Even if you're not paying attention, your cellphone always is. Many cell phones, PDAs and other evils and blessings of modern communication use flash memory that's harder to really erase than you might think. And if you sell or give away your phone when you're done with it, there's readily available software that can retrieve a lot of it.
A company, Trust Digital of McLean, Va., bought 10 different phones on eBay this summer to test phone-security tools it sells for businesses. The phones all were fairly sophisticated models capable of working with corporate e-mail systems.
Curious software experts at Trust Digital resurrected information on nearly all the used phones, including the racy exchanges between guarded lovers.
The other phones contained:
-One company's plans to win a multimillion-dollar federal transportation contract.
-E-mails about another firm's $50,000 payment for a software license.
-Bank accounts and passwords.
-Details of prescriptions and receipts for one worker's utility payments.
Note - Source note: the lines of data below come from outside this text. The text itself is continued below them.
import Summits.QuantumFields.BalabanUV.Beta.PropagatorWoodburyFibreReduction
import Literature.MathematicalPhysics.QuantumLattice.TransferOperatorDual

/-!
# Beta / PropagatorWoodburyFibreOpNorm — KING'S LEMMA 4.1 IN OPERATOR NORM for matrix fibres: `‖Δ_a(H) − Δ_a(H′)‖ ≤ a²·‖S(H′) − S(H)‖`,
# and the operator-norm sandwiches of the fluctuation covariance, the effective form and the minimiser (census V5 ∕ row (b) of
# `HOME/b2b-balaban-gan24-p3/WOODBURY-FIBRE.md` v2 — DONE)

Cell `pub-balaban`, β sub-cell, BINDER ROW **G-an2-4 ∕ (CONV-C)** (NOT IN PRINT), prover part **P3 = WOODBURY-FIBRE reduction**
(unit `b2b-balaban-gan24-p3`, gen 2); third sibling of `PropagatorWoodburyFibre` (objects, KKT identity, composition law, deviation
identities) and `PropagatorWoodburyFibreReduction` (positivity, Loewner sizes).  HONEST FRAMING (verbatim): discharging `BetaPertH` makes
Bałaban's UV stability UNCONDITIONAL — a real constructive-QFT result; it is NOT the continuum limit and NOT the Clay problem.  (CONV-C) is
OPEN and NOT discharged here.  HONEST DEPENDENCY: continuum YM on T⁴ ⇐ BetaPertH ∧ nine spine estimates (0/9 proved); BetaPertH ⇐ (D1) ∧
(D4) ∧ CAP+tail; G-an2-4 gates asym, D1 and NE2/3/4.  ABSOLUTE RULE honoured: every declaration is `[folklore]` finite-dimensional linear
algebra over `ℂ` (Mathlib `Matrix`, L²-operator norm `Matrix.Norms.L2Operator`, Loewner order); `[cite: …]` tags LOCATE the printed scalar
sentence whose matrix form is proved; nothing printed is a hypothesis.

WHAT IS PROVED (the NORM requested by the coordinator's return of 2026-08-19T23:22Z, row (b) «operator norm per fibre»):
* §1 Loewner order ⇒ operator norm: `0 ⪯ E ⪯ a·1 ⇒ ‖E‖ ≤ a` (`opNorm_le_of_posSemidef_of_sub_posSemidef`), `0 ⪯ A ⪯ B ⇒ ‖A‖ ≤ ‖B‖`
  (`opNorm_le_opNorm_of_posSemidef`) — via the tree's Rayleigh-quotient lemma `QuantumLattice.l2_opNorm_le_of_abs_re_le`.
* §2 SIZES in operator norm: `‖Δ_a‖ ≤ a` (`opNorm_effFormSoft_le`, from `effFormSoft_posDef` + `effFormSoft_le`: King's «`Δ^{(k)}, Δ̄^{(k)} ≤ a_k`»
  [cite: King1986, proof of Lemma 4.1 p.671]); `0 ⪯ H⁻¹ − Γ` (`inv_sub_flucCov_posSemidef`: `H⁻¹ − Γ = ℋ·S·ℋᴴ`) hence `‖Γ(H)‖ ≤ ‖H⁻¹‖`
  (`opNorm_flucCov_le`).
* §3 KING'S LEMMA 4.1 ∕ 4.5 IN OPERATOR NORM on an arbitrary matrix fibre: `‖S(H′) − S(H)‖ ≤ ‖Q‖²·‖H⁻¹‖·‖H′⁻¹‖·‖H − H′‖` (`opNorm_pivot_sub_le`),
  **`‖Δ_a(H) − Δ_a(H′)‖ ≤ a²·‖S(H′) − S(H)‖`** (`opNorm_effFormSoft_sub_le`; the scalar sentence is King's (4.11) «`|Δ − Δ̄| ≤ a²|Δ̄⁻¹ − Δ⁻¹|`»
  [cite: King1986, (4.11) p.671]) and its composite `≤ a²‖Q‖²‖H⁻¹‖‖H′⁻¹‖‖H − H′‖` (`opNorm_effFormSoft_sub_le'`); the hard-constraint form
  `‖Δ(H) − Δ(H′)‖ ≤ ‖Δ(H)‖·‖S(H′) − S(H)‖·‖Δ(H′)‖` (`opNorm_effForm_sub_le`); the covariance `‖Γ(H) − Γ(H′)‖ ≤ ‖H⁻¹‖·‖H′ − H‖·‖H′⁻¹‖`
  (`opNorm_flucCov_sub_le`, King's (4.39)–(4.40) [cite: King1986, (4.39)–(4.40) p.674] in operator norm); the minimiser
  `‖ℋ(H) − ℋ(H′)‖ ≤ ‖H⁻¹‖·‖H′ − H‖·‖ℋ(H′)‖` (`opNorm_minimiser_sub_le`).
WHAT THIS IS FOR (census row (b)): per Bloch fibre, every block of the decimated one-step resolvent deviates from its limit by an operator-norm
amount controlled by ONE number, `‖S(H′) − S(H)‖` resp. `‖H − H′‖` of the fibre's effective form — the matrix replacement of King's scalar
`|Δ̄⁻¹ − Δ⁻¹|`.  NOT GIVEN: the passage operator-norm-per-fibre ⇒ position-space `Decays` (strip analyticity; gan24-p1's Part A); any
instantiation on `BlochFibreMatrix` (gauge rows: `HOME/b2b-balaban-gan24-p3/WOODBURY-FIBRE.md` v2 §3 (a),(c)).
-/

noncomputable section

open Matrix
open scoped ComplexOrder MatrixOrder Matrix.Norms.L2Operator

namespace Summit.QuantumFields.BalabanUV.Beta.PropagatorWoodburyFibre

variable {m n : Type*} [Fintype m] [Fintype n] [DecidableEq m] [DecidableEq n]

/-! ## §1 Loewner order ⇒ L²-operator norm -/

/-- `0 ⪯ E` and `a·1 − E ⪰ 0` (`a ≥ 0`) give `‖E‖ ≤ a` in the L²-operator norm. [folklore] -/
theorem opNorm_le_of_posSemidef_of_sub_posSemidef {E : Matrix m m ℂ} {a : ℝ} (ha : 0 ≤ a) (h0 : E.PosSemidef)
    (h1 : ((a : ℂ) • (1 : Matrix m m ℂ) - E).PosSemidef) : ‖E‖ ≤ a := by
  refine Literature.MathematicalPhysics.QuantumLattice.l2_opNorm_le_of_abs_re_le h0.isHermitian ha fun x => ?_
  have hlo : 0 ≤ (star x ⬝ᵥ E *ᵥ x).re := by simpa using h0.re_dotProduct_nonneg x
  have hhi : 0 ≤ (star x ⬝ᵥ ((a : ℂ) • (1 : Matrix m m ℂ) - E) *ᵥ x).re := by simpa using h1.re_dotProduct_nonneg x
  rw [sub_mulVec, dotProduct_sub, Matrix.smul_mulVec, one_mulVec, dotProduct_smul, smul_eq_mul, Complex.sub_re,
    Complex.re_ofReal_mul] at hhi
  rw [abs_of_nonneg hlo]
  linarith

/-- Loewner monotonicity of the norm on the positive cone: `0 ⪯ A`, `B − A ⪰ 0 ⇒ ‖A‖ ≤ ‖B‖`. [folklore] -/
theorem opNorm_le_opNorm_of_posSemidef {A B : Matrix m m ℂ} (h0 : A.PosSemidef) (h1 : (B - A).PosSemidef) : ‖A‖ ≤ ‖B‖ := by
  refine opNorm_le_of_posSemidef_of_sub_posSemidef (norm_nonneg B) h0 ?_
  have hB : B.IsHermitian := by
    have := h1.isHermitian.add h0.isHermitian
    simpa using this
  have h2 := Literature.MathematicalPhysics.QuantumLattice.posSemidef_norm_smul_one_sub hB
  have : (‖B‖ : ℂ) • (1 : Matrix m m ℂ) - A = ((‖B‖ : ℂ) • (1 : Matrix m m ℂ) - B) + (B - A) := by abel
  rw [this]
  exact h2.add h1

/-! ## §2 Sizes in operator norm -/

omit [DecidableEq m] in
/-- `0 < (a : ℂ)⁻¹` for `0 < a` (the `ComplexOrder` hypothesis shape of the sibling's soft-form lemmas). [folklore] -/
theorem inv_ofReal_pos {a : ℝ} (ha : 0 < a) : (0 : ℂ) < ((a : ℂ))⁻¹ := by
  rw [← Complex.ofReal_inv]
  exact_mod_cast inv_pos.mpr ha

/-- **`‖Δ_a‖ ≤ a`**: the soft effective form of a positive-definite fibre has operator norm at most `a` (from `0 ≺ Δ_a`, `a·1 − Δ_a ⪰ 0`;
King's «`Δ^{(k)}, Δ̄^{(k)} ≤ a_k`» [cite: King1986, proof of Lemma 4.1 p.671] in operator norm). [folklore] -/
theorem opNorm_effFormSoft_le {H : Matrix n n ℂ} (hH : H.PosDef) (Q : Matrix m n ℂ) {a : ℝ} (ha : 0 < a) :
    ‖effFormSoft (a : ℂ) H Q‖ ≤ a :=
  opNorm_le_of_posSemidef_of_sub_posSemidef ha.le (effFormSoft_posDef hH Q (inv_ofReal_pos ha)).posSemidef
    (effFormSoft_le hH Q (by exact_mod_cast ha) (inv_ofReal_pos ha))

/-- `H⁻¹ − Γ = ℋ·S·ℋᴴ` for Hermitian invertible `H` with invertible pivot (`S = QH⁻¹Qᴴ`, `ℋ = H⁻¹QᴴΔ`). [folklore] -/
theorem inv_sub_flucCov_eq {𝕜 : Type*} [Field 𝕜] [StarRing 𝕜] {H : Matrix n n 𝕜} {Q : Matrix m n 𝕜} (hHh : H.IsHermitian)
    (hP : IsUnit (pivot H Q)) : H⁻¹ - flucCov H Q = minimiser H Q * pivot H Q * (minimiser H Q)ᴴ := by
  have hinv : (H⁻¹)ᴴ = H⁻¹ := by rw [conjTranspose_nonsing_inv, hHh.eq]
  rw [flucCov, sub_sub_cancel, minimiser, conjTranspose_mul, conjTranspose_mul, conjTranspose_conjTranspose, hinv,
    effForm_conjTranspose hHh]
  simp only [Matrix.mul_assoc]
  rw [← Matrix.mul_assoc (effForm H Q) (pivot H Q), effForm_mul_pivot hP, Matrix.one_mul]

/-- **`0 ⪯ H⁻¹ − Γ`** for `H ≻ 0` and independent constraint rows. [folklore] -/
theorem inv_sub_flucCov_posSemidef {H : Matrix n n ℂ} (hH : H.PosDef) {Q : Matrix m n ℂ} (hQ : Function.Injective Q.vecMul) :
    (H⁻¹ - flucCov H Q).PosSemidef := by
  rw [inv_sub_flucCov_eq hH.isHermitian (isUnit_pivot_of_posDef hH hQ)]
  exact (pivot_posSemidef hH Q).mul_mul_conjTranspose_same _

/-- **`‖Γ(H)‖ ≤ ‖H⁻¹‖`**: the fluctuation covariance is dominated by the unconstrained one in operator norm. [folklore] -/
theorem opNorm_flucCov_le {H : Matrix n n ℂ} (hH : H.PosDef) {Q : Matrix m n ℂ} (hQ : Function.Injective Q.vecMul) :
    ‖flucCov H Q‖ ≤ ‖H⁻¹‖ :=
  opNorm_le_opNorm_of_posSemidef (flucCov_posSemidef hH hQ) (inv_sub_flucCov_posSemidef hH hQ)

/-! ## §3 King's Lemma 4.1 ∕ 4.5 in operator norm on a matrix fibre -/

/-- **Deviation of the pivot in operator norm**: `‖S(H′) − S(H)‖ ≤ ‖Q‖²·‖H⁻¹‖·‖H′⁻¹‖·‖H − H′‖`. [folklore] -/
theorem opNorm_pivot_sub_le {H H' : Matrix n n ℂ} (hH : IsUnit H) (hH' : IsUnit H') (Q : Matrix m n ℂ) :
    ‖pivot H' Q - pivot H Q‖ ≤ ‖Q‖ ^ 2 * ‖H⁻¹‖ * ‖H'⁻¹‖ * ‖H - H'‖ := by
  rw [pivot_sub, inv_sub_inv_eq hH' hH]
  calc ‖Q * (H'⁻¹ * (H - H') * H⁻¹) * Qᴴ‖ ≤ ‖Q * (H'⁻¹ * (H - H') * H⁻¹)‖ * ‖Qᴴ‖ := l2_opNorm_mul _ _
    _ ≤ ‖Q‖ * ‖H'⁻¹ * (H - H') * H⁻¹‖ * ‖Qᴴ‖ :=
        mul_le_mul_of_nonneg_right (l2_opNorm_mul _ _) (norm_nonneg _)
    _ ≤ ‖Q‖ * (‖H'⁻¹‖ * ‖H - H'‖ * ‖H⁻¹‖) * ‖Q‖ := by
        rw [l2_opNorm_conjTranspose]
        exact mul_le_mul_of_nonneg_right (mul_le_mul_of_nonneg_left
          ((l2_opNorm_mul _ _).trans (mul_le_mul_of_nonneg_right (l2_opNorm_mul _ _) (norm_nonneg _))) (norm_nonneg _))
          (norm_nonneg _)
    _ = ‖Q‖ ^ 2 * ‖H⁻¹‖ * ‖H'⁻¹‖ * ‖H - H'‖ := by ring

/-- **KING'S LEMMA 4.1 IN OPERATOR NORM (matrix fibre)**: `‖Δ_a(H) − Δ_a(H′)‖ ≤ a²·‖S(H′) − S(H)‖` for positive-definite fibres `H, H′` and
`a > 0` — the identity `effFormSoft_sub` (King's (4.11) «`Δ − Δ̄ = Δ(Δ̄⁻¹ − Δ⁻¹)Δ̄`, so `|Δ − Δ̄| ≤ a²|Δ̄⁻¹ − Δ⁻¹|`» [cite: King1986, (4.11) p.671])
and the sizes `‖Δ_a‖, ‖Δ_a′‖ ≤ a`. [folklore] -/
theorem opNorm_effFormSoft_sub_le {H H' : Matrix n n ℂ} (hH : H.PosDef) (hH' : H'.PosDef) (Q : Matrix m n ℂ) {a : ℝ} (ha : 0 < a) :
    ‖effFormSoft (a : ℂ) H Q - effFormSoft (a : ℂ) H' Q‖ ≤ a ^ 2 * ‖pivot H' Q - pivot H Q‖ := by
  have hai := inv_ofReal_pos ha
  rw [effFormSoft_sub (isUnit_softPivot hH Q hai) (isUnit_softPivot hH' Q hai)]
  have h1 := opNorm_effFormSoft_le hH Q ha
  have h2 := opNorm_effFormSoft_le hH' Q ha
  calc ‖effFormSoft (a : ℂ) H Q * (pivot H' Q - pivot H Q) * effFormSoft (a : ℂ) H' Q‖
      ≤ ‖effFormSoft (a : ℂ) H Q * (pivot H' Q - pivot H Q)‖ * ‖effFormSoft (a : ℂ) H' Q‖ := l2_opNorm_mul _ _
    _ ≤ ‖effFormSoft (a : ℂ) H Q‖ * ‖pivot H' Q - pivot H Q‖ * ‖effFormSoft (a : ℂ) H' Q‖ :=
        mul_le_mul_of_nonneg_right (l2_opNorm_mul _ _) (norm_nonneg _)
    _ ≤ a * ‖pivot H' Q - pivot H Q‖ * a :=
        mul_le_mul (mul_le_mul_of_nonneg_right h1 (norm_nonneg _)) h2 (norm_nonneg _) (by positivity)
    _ = a ^ 2 * ‖pivot H' Q - pivot H Q‖ := by ring

/-- The composite form: `‖Δ_a(H) − Δ_a(H′)‖ ≤ a²·‖Q‖²·‖H⁻¹‖·‖H′⁻¹‖·‖H − H′‖`. [folklore] -/
theorem opNorm_effFormSoft_sub_le' {H H' : Matrix n n ℂ} (hH : H.PosDef) (hH' : H'.PosDef) (Q : Matrix m n ℂ) {a : ℝ} (ha : 0 < a) :
    ‖effFormSoft (a : ℂ) H Q - effFormSoft (a : ℂ) H' Q‖ ≤ a ^ 2 * (‖Q‖ ^ 2 * ‖H⁻¹‖ * ‖H'⁻¹‖ * ‖H - H'‖) :=
  (opNorm_effFormSoft_sub_le hH hH' Q ha).trans (mul_le_mul_of_nonneg_left (opNorm_pivot_sub_le hH.isUnit hH'.isUnit Q) (sq_nonneg a))

/-- Hard constraints: `‖Δ(H) − Δ(H′)‖ ≤ ‖Δ(H)‖·‖S(H′) − S(H)‖·‖Δ(H′)‖` (the two sizes stay symbolic: they are the fibre's coercivity
constants, (2.157)-type inputs). [folklore] -/
theorem opNorm_effForm_sub_le {H H' : Matrix n n ℂ} {Q : Matrix m n ℂ} (hP : IsUnit (pivot H Q)) (hP' : IsUnit (pivot H' Q)) :
    ‖effForm H Q - effForm H' Q‖ ≤ ‖effForm H Q‖ * ‖pivot H' Q - pivot H Q‖ * ‖effForm H' Q‖ := by
  rw [effForm_sub hP hP']
  exact (l2_opNorm_mul _ _).trans (mul_le_mul_of_nonneg_right (l2_opNorm_mul _ _) (norm_nonneg _))

/-- **The fluctuation covariance in operator norm** (King's (4.39)–(4.40) [cite: King1986, (4.39)–(4.40) p.674], matrix fibre):
`‖Γ(H) − Γ(H′)‖ ≤ ‖H⁻¹‖·‖H′ − H‖·‖H′⁻¹‖`. [folklore] -/
theorem opNorm_flucCov_sub_le {H H' : Matrix n n ℂ} (hH : H.PosDef) (hH' : H'.PosDef) {Q : Matrix m n ℂ}
    (hQ : Function.Injective Q.vecMul) : ‖flucCov H Q - flucCov H' Q‖ ≤ ‖H⁻¹‖ * ‖H' - H‖ * ‖H'⁻¹‖ := by
  rw [flucCov_sub hH.isUnit hH'.isUnit (isUnit_pivot_of_posDef hH hQ) (isUnit_pivot_of_posDef hH' hQ)]
  have h1 := opNorm_flucCov_le hH hQ
  have h2 := opNorm_flucCov_le hH' hQ
  calc ‖flucCov H Q * (H' - H) * flucCov H' Q‖ ≤ ‖flucCov H Q * (H' - H)‖ * ‖flucCov H' Q‖ := l2_opNorm_mul _ _
    _ ≤ ‖flucCov H Q‖ * ‖H' - H‖ * ‖flucCov H' Q‖ :=
        mul_le_mul_of_nonneg_right (l2_opNorm_mul _ _) (norm_nonneg _)
    _ ≤ ‖H⁻¹‖ * ‖H' - H‖ * ‖H'⁻¹‖ :=
        mul_le_mul (mul_le_mul_of_nonneg_right h1 (norm_nonneg _)) h2 (norm_nonneg _) (by positivity)

/-- The minimiser: `‖ℋ(H) − ℋ(H′)‖ ≤ ‖H⁻¹‖·‖H′ − H‖·‖ℋ(H′)‖`. [folklore] -/
theorem opNorm_minimiser_sub_le {H H' : Matrix n n ℂ} (hH : H.PosDef) (hH' : H'.PosDef) {Q : Matrix m n ℂ}
    (hQ : Function.Injective Q.vecMul) :
    ‖minimiser H Q - minimiser H' Q‖ ≤ ‖H⁻¹‖ * ‖H' - H‖ * ‖minimiser H' Q‖ := by
  rw [minimiser_sub hH.isUnit hH'.isUnit (isUnit_pivot_of_posDef hH hQ) (isUnit_pivot_of_posDef hH' hQ)]
  have h1 := opNorm_flucCov_le hH hQ
  calc ‖flucCov H Q * (H' - H) * minimiser H' Q‖ ≤ ‖flucCov H Q * (H' - H)‖ * ‖minimiser H' Q‖ := l2_opNorm_mul _ _
    _ ≤ ‖flucCov H Q‖ * ‖H' - H‖ * ‖minimiser H' Q‖ :=
        mul_le_mul_of_nonneg_right (l2_opNorm_mul _ _) (norm_nonneg _)
    _ ≤ ‖H⁻¹‖ * ‖H' - H‖ * ‖minimiser H' Q‖ :=
        mul_le_mul_of_nonneg_right (mul_le_mul_of_nonneg_right h1 (norm_nonneg _)) (norm_nonneg _)

end Summit.QuantumFields.BalabanUV.Beta.PropagatorWoodburyFibre

end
The recovered information was equal to 27,000 pages - a stack of printouts 8 feet high.
"We found just a mountain of personal and corporate data," said Nick Magliato, Trust Digital's chief executive.
It's likely you could catch an actual disease if you accidentally did this with Lindsay Lohan's phone, so watch out. The surest method to erase all that sensitive information on your phone? Truck tire. But it's bound to ruin your seller rating on e-bay.
Read the whole thing here.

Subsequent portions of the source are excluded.